• _DATA RECORDS_:
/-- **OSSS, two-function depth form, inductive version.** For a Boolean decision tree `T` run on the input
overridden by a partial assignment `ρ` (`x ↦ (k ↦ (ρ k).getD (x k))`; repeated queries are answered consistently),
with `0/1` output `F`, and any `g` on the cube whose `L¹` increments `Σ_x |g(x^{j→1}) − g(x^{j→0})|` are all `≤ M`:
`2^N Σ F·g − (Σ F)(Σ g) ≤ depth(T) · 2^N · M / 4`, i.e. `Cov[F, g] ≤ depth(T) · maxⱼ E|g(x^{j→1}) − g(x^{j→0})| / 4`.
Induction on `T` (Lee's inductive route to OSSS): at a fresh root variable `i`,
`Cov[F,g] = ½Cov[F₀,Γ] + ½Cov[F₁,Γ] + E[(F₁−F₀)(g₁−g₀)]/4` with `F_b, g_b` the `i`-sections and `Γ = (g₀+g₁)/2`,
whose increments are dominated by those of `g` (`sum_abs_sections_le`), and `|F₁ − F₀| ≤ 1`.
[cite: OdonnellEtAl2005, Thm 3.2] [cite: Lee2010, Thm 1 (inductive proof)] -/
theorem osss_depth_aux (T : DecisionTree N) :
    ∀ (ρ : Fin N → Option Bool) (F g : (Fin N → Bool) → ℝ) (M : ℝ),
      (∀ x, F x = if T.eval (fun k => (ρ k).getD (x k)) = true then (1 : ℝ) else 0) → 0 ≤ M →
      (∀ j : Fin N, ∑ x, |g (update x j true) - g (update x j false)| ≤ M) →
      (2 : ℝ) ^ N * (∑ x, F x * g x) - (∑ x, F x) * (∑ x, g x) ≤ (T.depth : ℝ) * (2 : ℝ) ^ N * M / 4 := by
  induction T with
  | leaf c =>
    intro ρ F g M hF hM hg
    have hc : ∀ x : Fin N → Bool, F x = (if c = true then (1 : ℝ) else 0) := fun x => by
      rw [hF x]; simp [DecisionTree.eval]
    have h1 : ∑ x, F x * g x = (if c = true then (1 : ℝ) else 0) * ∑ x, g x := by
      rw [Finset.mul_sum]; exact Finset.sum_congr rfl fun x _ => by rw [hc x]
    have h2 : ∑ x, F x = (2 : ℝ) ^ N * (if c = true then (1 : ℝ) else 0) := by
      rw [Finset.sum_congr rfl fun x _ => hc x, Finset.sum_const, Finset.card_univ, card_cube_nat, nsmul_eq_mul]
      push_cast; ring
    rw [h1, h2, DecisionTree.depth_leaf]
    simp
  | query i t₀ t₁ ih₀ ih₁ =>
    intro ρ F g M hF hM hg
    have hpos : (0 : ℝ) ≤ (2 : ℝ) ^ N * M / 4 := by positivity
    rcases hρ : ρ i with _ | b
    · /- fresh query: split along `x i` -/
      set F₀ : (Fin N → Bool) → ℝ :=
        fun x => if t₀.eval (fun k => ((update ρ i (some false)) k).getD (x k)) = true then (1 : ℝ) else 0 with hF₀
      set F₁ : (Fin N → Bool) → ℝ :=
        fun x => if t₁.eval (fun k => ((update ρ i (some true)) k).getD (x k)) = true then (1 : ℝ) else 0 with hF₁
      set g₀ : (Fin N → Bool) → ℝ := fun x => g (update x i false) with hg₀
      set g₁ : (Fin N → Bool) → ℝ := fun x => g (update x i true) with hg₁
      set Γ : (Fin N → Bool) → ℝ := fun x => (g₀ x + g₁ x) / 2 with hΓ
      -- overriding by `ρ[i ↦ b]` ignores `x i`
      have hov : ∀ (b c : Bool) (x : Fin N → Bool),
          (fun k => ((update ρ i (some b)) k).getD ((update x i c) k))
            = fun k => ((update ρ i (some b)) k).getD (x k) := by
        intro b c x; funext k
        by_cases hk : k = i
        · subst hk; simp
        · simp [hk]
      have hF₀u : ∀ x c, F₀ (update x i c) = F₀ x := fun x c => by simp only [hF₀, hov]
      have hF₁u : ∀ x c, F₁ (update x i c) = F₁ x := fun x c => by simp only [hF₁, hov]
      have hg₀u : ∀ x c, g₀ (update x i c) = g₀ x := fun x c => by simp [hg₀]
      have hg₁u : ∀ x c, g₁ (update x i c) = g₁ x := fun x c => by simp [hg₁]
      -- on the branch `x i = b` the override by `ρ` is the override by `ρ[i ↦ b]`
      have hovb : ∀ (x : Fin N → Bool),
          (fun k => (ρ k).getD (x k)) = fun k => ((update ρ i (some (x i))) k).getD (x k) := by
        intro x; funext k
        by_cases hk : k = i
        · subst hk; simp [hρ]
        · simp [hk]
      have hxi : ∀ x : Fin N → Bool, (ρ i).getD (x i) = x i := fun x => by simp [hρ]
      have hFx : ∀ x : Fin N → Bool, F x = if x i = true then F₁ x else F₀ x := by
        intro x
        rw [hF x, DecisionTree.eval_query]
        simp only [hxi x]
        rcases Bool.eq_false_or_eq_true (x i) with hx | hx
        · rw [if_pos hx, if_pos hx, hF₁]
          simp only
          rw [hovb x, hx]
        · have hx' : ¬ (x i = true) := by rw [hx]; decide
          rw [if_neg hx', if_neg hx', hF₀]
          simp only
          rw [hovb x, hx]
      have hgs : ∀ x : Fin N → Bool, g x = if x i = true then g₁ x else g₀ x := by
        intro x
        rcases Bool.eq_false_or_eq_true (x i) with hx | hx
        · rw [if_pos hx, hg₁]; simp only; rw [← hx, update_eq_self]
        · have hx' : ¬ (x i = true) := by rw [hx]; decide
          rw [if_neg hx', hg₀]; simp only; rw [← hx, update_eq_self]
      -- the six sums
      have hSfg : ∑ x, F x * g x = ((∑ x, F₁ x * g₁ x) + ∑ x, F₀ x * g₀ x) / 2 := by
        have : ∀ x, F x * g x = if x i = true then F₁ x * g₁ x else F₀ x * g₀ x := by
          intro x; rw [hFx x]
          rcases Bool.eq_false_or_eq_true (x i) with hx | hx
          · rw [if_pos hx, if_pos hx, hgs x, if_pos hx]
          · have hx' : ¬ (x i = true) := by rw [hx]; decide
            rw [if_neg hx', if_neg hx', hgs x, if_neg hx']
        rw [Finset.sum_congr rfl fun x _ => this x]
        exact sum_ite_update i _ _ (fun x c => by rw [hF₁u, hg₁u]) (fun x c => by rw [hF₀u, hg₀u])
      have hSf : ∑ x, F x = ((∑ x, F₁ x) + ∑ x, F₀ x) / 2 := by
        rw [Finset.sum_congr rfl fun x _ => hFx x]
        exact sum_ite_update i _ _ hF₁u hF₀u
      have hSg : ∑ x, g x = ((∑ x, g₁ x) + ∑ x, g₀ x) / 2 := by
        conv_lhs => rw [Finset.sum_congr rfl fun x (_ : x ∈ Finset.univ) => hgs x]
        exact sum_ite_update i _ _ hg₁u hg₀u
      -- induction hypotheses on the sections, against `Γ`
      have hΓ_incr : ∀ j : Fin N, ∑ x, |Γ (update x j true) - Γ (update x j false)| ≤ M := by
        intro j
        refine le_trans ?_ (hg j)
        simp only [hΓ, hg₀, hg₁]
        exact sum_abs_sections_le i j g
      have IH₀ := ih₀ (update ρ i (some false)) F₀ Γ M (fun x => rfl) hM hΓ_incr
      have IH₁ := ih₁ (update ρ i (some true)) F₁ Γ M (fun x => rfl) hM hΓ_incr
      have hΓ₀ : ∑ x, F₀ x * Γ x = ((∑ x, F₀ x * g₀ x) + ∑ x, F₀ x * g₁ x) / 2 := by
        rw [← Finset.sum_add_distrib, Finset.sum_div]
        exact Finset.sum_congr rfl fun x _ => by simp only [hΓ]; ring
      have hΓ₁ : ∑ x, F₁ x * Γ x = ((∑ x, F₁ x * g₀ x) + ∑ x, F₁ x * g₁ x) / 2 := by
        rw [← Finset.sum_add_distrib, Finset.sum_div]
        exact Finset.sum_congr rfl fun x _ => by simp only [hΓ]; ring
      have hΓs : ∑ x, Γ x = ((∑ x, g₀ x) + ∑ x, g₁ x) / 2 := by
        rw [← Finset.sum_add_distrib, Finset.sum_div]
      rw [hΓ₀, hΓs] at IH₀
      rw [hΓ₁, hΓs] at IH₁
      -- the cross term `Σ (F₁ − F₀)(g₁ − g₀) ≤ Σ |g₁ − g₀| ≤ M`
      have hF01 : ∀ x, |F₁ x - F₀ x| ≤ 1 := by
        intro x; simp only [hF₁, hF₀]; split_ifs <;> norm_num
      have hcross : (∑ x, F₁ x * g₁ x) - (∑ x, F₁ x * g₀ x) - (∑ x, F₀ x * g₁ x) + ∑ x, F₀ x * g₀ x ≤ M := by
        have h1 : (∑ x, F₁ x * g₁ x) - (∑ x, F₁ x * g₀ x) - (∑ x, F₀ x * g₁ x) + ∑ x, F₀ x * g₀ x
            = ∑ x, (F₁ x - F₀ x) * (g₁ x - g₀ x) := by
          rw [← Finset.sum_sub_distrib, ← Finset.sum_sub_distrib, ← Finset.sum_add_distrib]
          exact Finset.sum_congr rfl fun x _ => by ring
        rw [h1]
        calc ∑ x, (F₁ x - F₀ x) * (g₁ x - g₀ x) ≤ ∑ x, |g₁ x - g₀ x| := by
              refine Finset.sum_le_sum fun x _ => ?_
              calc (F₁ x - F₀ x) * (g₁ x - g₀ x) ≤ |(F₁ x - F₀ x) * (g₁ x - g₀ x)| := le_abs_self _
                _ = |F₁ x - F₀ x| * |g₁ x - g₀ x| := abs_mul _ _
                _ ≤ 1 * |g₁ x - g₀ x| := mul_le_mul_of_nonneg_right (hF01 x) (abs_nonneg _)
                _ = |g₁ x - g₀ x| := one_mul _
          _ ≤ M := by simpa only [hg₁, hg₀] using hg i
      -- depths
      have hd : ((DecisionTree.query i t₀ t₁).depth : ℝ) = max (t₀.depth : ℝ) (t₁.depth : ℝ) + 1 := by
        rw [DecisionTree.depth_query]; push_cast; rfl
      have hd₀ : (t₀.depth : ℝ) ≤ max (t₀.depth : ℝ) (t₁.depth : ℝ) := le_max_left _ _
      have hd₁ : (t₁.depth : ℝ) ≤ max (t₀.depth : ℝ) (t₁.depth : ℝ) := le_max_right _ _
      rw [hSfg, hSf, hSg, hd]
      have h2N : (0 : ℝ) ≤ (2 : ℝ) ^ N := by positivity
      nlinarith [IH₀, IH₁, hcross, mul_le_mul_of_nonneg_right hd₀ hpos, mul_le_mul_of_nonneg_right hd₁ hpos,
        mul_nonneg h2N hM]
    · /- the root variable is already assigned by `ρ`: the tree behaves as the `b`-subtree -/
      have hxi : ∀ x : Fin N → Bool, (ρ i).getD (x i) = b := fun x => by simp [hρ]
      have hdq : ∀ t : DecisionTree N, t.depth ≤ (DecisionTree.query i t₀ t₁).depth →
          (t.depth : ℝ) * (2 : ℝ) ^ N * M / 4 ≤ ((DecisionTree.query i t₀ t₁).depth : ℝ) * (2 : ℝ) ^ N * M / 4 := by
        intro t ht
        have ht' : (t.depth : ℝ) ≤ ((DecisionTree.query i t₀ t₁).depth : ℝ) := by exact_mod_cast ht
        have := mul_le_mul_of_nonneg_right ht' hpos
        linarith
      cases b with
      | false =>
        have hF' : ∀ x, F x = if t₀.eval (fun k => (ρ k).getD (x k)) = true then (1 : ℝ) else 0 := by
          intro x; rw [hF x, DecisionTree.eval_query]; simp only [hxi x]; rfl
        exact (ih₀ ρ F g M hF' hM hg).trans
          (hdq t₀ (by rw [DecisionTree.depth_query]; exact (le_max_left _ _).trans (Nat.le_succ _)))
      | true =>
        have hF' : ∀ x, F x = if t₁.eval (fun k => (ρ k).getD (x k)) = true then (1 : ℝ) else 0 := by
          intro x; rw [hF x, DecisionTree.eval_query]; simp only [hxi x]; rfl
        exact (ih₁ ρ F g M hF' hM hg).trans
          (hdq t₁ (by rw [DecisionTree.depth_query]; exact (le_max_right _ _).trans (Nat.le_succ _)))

--

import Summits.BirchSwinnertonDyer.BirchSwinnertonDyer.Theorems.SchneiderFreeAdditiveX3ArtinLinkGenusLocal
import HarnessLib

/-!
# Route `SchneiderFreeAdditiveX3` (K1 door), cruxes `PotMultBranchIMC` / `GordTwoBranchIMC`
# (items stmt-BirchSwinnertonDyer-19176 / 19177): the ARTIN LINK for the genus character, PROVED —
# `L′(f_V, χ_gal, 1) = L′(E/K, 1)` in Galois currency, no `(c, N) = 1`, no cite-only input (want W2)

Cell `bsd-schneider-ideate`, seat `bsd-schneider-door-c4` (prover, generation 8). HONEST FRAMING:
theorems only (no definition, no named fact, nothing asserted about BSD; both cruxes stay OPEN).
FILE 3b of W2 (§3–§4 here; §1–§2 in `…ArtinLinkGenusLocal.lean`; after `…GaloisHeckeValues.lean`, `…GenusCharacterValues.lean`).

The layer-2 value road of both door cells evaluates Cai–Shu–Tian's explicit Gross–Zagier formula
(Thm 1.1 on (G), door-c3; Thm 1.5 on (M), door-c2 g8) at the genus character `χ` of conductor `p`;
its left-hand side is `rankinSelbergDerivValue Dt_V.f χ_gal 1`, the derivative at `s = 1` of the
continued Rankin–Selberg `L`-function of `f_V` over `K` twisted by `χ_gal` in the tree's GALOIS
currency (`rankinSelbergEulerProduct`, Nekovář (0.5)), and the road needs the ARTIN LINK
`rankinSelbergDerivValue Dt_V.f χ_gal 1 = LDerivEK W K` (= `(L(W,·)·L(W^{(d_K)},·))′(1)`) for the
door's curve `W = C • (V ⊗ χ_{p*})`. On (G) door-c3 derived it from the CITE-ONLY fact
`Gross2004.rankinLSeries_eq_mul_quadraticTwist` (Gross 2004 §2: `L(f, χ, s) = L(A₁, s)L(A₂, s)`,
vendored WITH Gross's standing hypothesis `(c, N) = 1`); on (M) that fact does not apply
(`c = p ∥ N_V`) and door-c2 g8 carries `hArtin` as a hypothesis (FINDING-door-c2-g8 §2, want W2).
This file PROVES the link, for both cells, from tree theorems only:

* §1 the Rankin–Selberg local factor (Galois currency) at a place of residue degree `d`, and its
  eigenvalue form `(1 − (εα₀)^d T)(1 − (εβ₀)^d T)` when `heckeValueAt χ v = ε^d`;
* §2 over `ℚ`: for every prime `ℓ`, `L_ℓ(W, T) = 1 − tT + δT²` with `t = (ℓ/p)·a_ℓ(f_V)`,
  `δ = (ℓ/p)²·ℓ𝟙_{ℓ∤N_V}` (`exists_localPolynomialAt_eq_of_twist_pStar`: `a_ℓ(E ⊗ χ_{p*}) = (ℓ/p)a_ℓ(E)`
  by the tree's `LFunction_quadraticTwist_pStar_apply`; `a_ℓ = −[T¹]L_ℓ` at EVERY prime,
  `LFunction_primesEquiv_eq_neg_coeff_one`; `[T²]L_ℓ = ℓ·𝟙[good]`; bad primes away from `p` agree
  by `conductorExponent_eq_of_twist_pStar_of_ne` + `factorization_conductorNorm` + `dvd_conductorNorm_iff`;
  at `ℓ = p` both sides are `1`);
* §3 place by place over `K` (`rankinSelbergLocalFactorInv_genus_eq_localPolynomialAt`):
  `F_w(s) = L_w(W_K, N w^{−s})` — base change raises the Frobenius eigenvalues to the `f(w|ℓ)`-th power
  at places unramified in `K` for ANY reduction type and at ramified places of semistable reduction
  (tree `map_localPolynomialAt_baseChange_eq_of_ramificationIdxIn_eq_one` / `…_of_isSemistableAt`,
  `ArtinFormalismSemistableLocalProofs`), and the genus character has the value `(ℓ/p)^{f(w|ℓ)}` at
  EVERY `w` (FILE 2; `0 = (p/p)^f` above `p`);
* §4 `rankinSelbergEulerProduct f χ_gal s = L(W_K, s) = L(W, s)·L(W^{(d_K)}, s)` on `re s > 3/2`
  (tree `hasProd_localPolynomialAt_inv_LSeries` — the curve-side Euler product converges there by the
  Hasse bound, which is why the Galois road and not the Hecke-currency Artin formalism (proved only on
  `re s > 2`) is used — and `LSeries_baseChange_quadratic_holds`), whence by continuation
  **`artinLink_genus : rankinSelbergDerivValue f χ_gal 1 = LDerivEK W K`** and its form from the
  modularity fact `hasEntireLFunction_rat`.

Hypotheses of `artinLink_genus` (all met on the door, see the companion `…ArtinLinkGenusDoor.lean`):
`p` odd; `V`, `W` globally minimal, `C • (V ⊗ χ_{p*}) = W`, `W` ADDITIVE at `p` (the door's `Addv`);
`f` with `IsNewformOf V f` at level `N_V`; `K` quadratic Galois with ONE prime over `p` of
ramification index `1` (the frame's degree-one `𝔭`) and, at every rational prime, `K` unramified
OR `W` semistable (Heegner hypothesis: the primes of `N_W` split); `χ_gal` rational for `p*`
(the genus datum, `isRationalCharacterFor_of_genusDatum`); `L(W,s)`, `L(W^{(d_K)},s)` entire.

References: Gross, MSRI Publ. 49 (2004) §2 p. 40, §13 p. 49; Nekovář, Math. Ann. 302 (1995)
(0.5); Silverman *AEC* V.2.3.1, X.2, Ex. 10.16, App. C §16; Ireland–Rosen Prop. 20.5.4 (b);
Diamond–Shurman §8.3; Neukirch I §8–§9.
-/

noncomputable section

• _EXERCISE REQUIREMENTS_: Look back at the entries above. Retype the line with "on the input", the line with "set F₁ : (Fin", and all lines in between.

• _SOLUTION_:
/-- **OSSS, two-function depth form, inductive version.** For a Boolean decision tree `T` run on the input
overridden by a partial assignment `ρ` (`x ↦ (k ↦ (ρ k).getD (x k))`; repeated queries are answered consistently),
with `0/1` output `F`, and any `g` on the cube whose `L¹` increments `Σ_x |g(x^{j→1}) − g(x^{j→0})|` are all `≤ M`:
`2^N Σ F·g − (Σ F)(Σ g) ≤ depth(T) · 2^N · M / 4`, i.e. `Cov[F, g] ≤ depth(T) · maxⱼ E|g(x^{j→1}) − g(x^{j→0})| / 4`.
Induction on `T` (Lee's inductive route to OSSS): at a fresh root variable `i`,
`Cov[F,g] = ½Cov[F₀,Γ] + ½Cov[F₁,Γ] + E[(F₁−F₀)(g₁−g₀)]/4` with `F_b, g_b` the `i`-sections and `Γ = (g₀+g₁)/2`,
whose increments are dominated by those of `g` (`sum_abs_sections_le`), and `|F₁ − F₀| ≤ 1`.
[cite: OdonnellEtAl2005, Thm 3.2] [cite: Lee2010, Thm 1 (inductive proof)] -/
theorem osss_depth_aux (T : DecisionTree N) :
    ∀ (ρ : Fin N → Option Bool) (F g : (Fin N → Bool) → ℝ) (M : ℝ),
      (∀ x, F x = if T.eval (fun k => (ρ k).getD (x k)) = true then (1 : ℝ) else 0) → 0 ≤ M →
      (∀ j : Fin N, ∑ x, |g (update x j true) - g (update x j false)| ≤ M) →
      (2 : ℝ) ^ N * (∑ x, F x * g x) - (∑ x, F x) * (∑ x, g x) ≤ (T.depth : ℝ) * (2 : ℝ) ^ N * M / 4 := by
  induction T with
  | leaf c =>
    intro ρ F g M hF hM hg
    have hc : ∀ x : Fin N → Bool, F x = (if c = true then (1 : ℝ) else 0) := fun x => by
      rw [hF x]; simp [DecisionTree.eval]
    have h1 : ∑ x, F x * g x = (if c = true then (1 : ℝ) else 0) * ∑ x, g x := by
      rw [Finset.mul_sum]; exact Finset.sum_congr rfl fun x _ => by rw [hc x]
    have h2 : ∑ x, F x = (2 : ℝ) ^ N * (if c = true then (1 : ℝ) else 0) := by
      rw [Finset.sum_congr rfl fun x _ => hc x, Finset.sum_const, Finset.card_univ, card_cube_nat, nsmul_eq_mul]
      push_cast; ring
    rw [h1, h2, DecisionTree.depth_leaf]
    simp
  | query i t₀ t₁ ih₀ ih₁ =>
    intro ρ F g M hF hM hg
    have hpos : (0 : ℝ) ≤ (2 : ℝ) ^ N * M / 4 := by positivity
    rcases hρ : ρ i with _ | b
    · /- fresh query: split along `x i` -/
      set F₀ : (Fin N → Bool) → ℝ :=
        fun x => if t₀.eval (fun k => ((update ρ i (some false)) k).getD (x k)) = true then (1 : ℝ) else 0 with hF₀
      set F₁ : (Fin N → Bool) → ℝ :=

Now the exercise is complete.